import Summits.Ventures.QEC.Census.CertCoverBatch
import Summits.Ventures.QEC.Census.TwoBGA.TB_l6m24_A0_0_0_1_3_11_B0_0_1_11_5_4.CoreDefs
import HarnessLib

set_option Elab.async false
set_option maxRecDepth 200000

/-!
# `[[288,12,16]]` one-level cover certificate of `TB_l6m24_A0_0_0_1_3_11_B0_0_1_11_5_4` — LEVEL-1→0 coset problems 67…80 (deep problems [5] excluded: `ProbDeep*.lean`) as COMPACT data
(`ProbData`: U, f, σ, y₀, allow; qec-type-10 `CertCoverBatch.mkCoset` rebuilds each `CosetProb` in the kernel) + their verdict
`probsOK cov covR hx hx1 D1 lxd 14` (one `decide +kernel`; 14 problems, depths f=0:5 f=1:9 f=2:0 f=3:0, est. 89.5 s).
qec-search-1 g5 (pattern of search-9 g5 `Probs*`); data from JSON `level10.problems` (sha256 fee0559d1bce5e88…). Data + decided check; KERNEL.
-/

namespace Summit.Ventures.QEC.Census.TB_l6m24_A0_0_0_1_3_11_B0_0_1_11_5_4

open Matrix Summit.Ventures.QEC.Census Literature.InformationTheory.QuantumCodes

/-- Problems 67…80 (14): `⟨U, f, σ, y₀, allow⟩`. -/
def probs06a : List ProbData := [
    ⟨1412304804943501990171164350095589505, 1, 442726378960842653696, 83076749736557537204393120620347392, [0]⟩,
    ⟨1443458586094106493033670309289427073, 0, 442726378964063912064, 114230530887766502976706396549021696, [0]⟩,
    ⟨1453843179813291473330542628248223745, 1, 12885033472, 1453843179810873621691313361308876801, [0]⟩,
    ⟨1495381534970639068448107246452281602, 0, 9605750200483842, 1329228035400810518765960755062833410, [0]⟩,
    ⟨1495381554680966221740268442596999425, 1, 885452757921685307392, 166153499473115074408786241240694784, [0]⟩,
    ⟨1526535335831570724602774401790836993, 0, 885452757924906565760, 197307280624324040181099517169369088, [0]⟩,
    ⟨1578458304420545188059024998902267905, 1, 25770066944, 1329228055210873461880518791472873473, [0]⟩,
    ⟨1661535054155894684878476627599819265, 1, 1770905515843370614784, 332306998946230148817572482481389568, [0]⟩,
    ⟨1827688553635052617515989740210356225, 1, 51540133888, 9671406556917067757387776, [0]⟩,
    ⟨1828337590732702789084964897713815552, 0, 2305843198193827840, 649037107316855759409355615633408, [0]⟩,
    ⟨1993842053105751611154892997605458945, 1, 3541811031686741229568, 664613997892460297635144964962779136, [0]⟩,
    ⟨1994166571652163566585770345836314625, 1, 72198331559837698, 1329552573759696185328843482334232577, [0]⟩,
    ⟨2326149052044729385682567956973748225, 1, 0, 0, [0]⟩,
    ⟨2326798089161712925632411441982078976, 0, 2305843146653698048, 2326149052044724663316085087328534528, [0]⟩]

set_option maxHeartbeats 400000000 in
/-- Every problem of this chunk passes (`mkCoset` elimination + `cosetOKD` + fast `σ` + depth + `BU`-evenness + label checks). -/
theorem probs06a_ok : probsOK TB_l6m24_A0_0_0_1_3_11_B0_0_1_11_5_4.cov covR hx hx1 D1 lxd 14 probs06a = true := by
  decide +kernel

/-- Pointwise form. -/
theorem probs06a_all : ∀ x ∈ probs06a, probOK TB_l6m24_A0_0_0_1_3_11_B0_0_1_11_5_4.cov covR hx hx1 D1 lxd 14 x = true := by
  have h := probs06a_ok
  rwa [probsOK, List.all_eq_true] at h

end Summit.Ventures.QEC.Census.TB_l6m24_A0_0_0_1_3_11_B0_0_1_11_5_4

EXERCISE REQUIREMENTS: All of the entries should be transcribed exactly as they appear.

ANSWER SPACE:
import Summits.Ventures.QEC.Census.CertCoverBatch
import Summits.Ventures.QEC.Census.TwoBGA.TB_l6m24_A0_0_0_1_3_11_B0_0_1_11_5_4.CoreDefs
import HarnessLib

set_option Elab.async false
set_option maxRecDepth 200000

/-!
# `[[288,12,16]]` one-level cover certificate of `TB_l6m24_A0_0_0_1_3_11_B0_0_1_11_5_4` — LEVEL-1→0 coset problems 67…80 (deep problems [5] excluded: `ProbDeep*.lean`) as COMPACT data
(`ProbData`: U, f, σ, y₀, allow; qec-type-10 `CertCoverBatch.mkCoset` rebuilds each `CosetProb` in the kernel) + their verdict
`probsOK cov covR hx hx1 D1 lxd 14` (one `decide +kernel`; 14 problems, depths f=0:5 f=1:9 f=2:0 f=3:0, est. 89.5 s).
qec-search-1 g5 (pattern of search-9 g5 `Probs*`); data from JSON `level10.problems` (sha256 fee0559d1bce5e88…). Data + decided check; KERNEL.
-/

namespace Summit.Ventures.QEC.Census.TB_l6m24_A0_0_0_1_3_11_B0_0_1_11_5_4

open Matrix Summit.Ventures.QEC.Census Literature.InformationTheory.QuantumCodes

/-- Problems 67…80 (14): `⟨U, f, σ, y₀, allow⟩`. -/
def probs06a : List ProbData := [
    ⟨1412304804943501990171164350095589505, 1, 442726378960842653696, 83076749736557537204393120620347392, [0]⟩,
    ⟨1443458586094106493033670309289427073, 0, 442726378964063912064, 114230530887766502976706396549021696, [0]⟩,
    ⟨1453843179813291473330542628248223745, 1, 12885033472, 1453843179810873621691313361308876801, [0]⟩,
    ⟨1495381534970639068448107246452281602, 0, 9605750200483842, 1329228035400810518765960755062833410, [0]⟩,
    ⟨1495381554680966221740268442596999425, 1, 885452757921685307392, 166153499473115074408786241240694784, [0]⟩,
    ⟨1526535335831570724602774401790836993, 0, 885452757924906565760, 197307280624324040181099517169369088, [0]⟩,
    ⟨1578458304420545188059024998902267905, 1, 25770066944, 1329228055210873461880518791472873473, [0]⟩,
    ⟨1661535054155894684878476627599819265, 1, 1770905515843370614784, 332306998946230148817572482481389568, [0]⟩,
    ⟨1827688553635052617515989740210356225, 1, 51540133888, 9671406556917067757387776, [0]⟩,
    ⟨1828337590732702789084964897713815552, 0, 2305843198193827840, 649037107316855759409355615633408, [0]⟩,
    ⟨1993842053105751611154892997605458945, 1, 3541811031686741229568, 664613997892460297635144964962779136, [0]⟩,
    ⟨1994166571652163566585770345836314625, 1, 72198331559837698, 1329552573759696185328843482334232577, [0]⟩,
    ⟨2326149052044729385682567956973748225, 1, 0, 0, [0]⟩,
    ⟨2326798089161712925632411441982078976, 0, 2305843146653698048, 2326149052044724663316085087328534528, [0]⟩]

set_option maxHeartbeats 400000000 in
/-- Every problem of this chunk passes (`mkCoset` elimination + `cosetOKD` + fast `σ` + depth + `BU`-evenness + label checks). -/
theorem probs06a_ok : probsOK TB_l6m24_A0_0_0_1_3_11_B0_0_1_11_5_4.cov covR hx hx1 D1 lxd 14 probs06a = true := by
  decide +kernel

/-- Pointwise form. -/
theorem probs06a_all : ∀ x ∈ probs06a, probOK TB_l6m24_A0_0_0_1_3_11_B0_0_1_11_5_4.cov covR hx hx1 D1 lxd 14 x = true := by
  have h := probs06a_ok
  rwa [probsOK, List.all_eq_true] at h

end Summit.Ventures.QEC.Census.TB_l6m24_A0_0_0_1_3_11_B0_0_1_11_5_4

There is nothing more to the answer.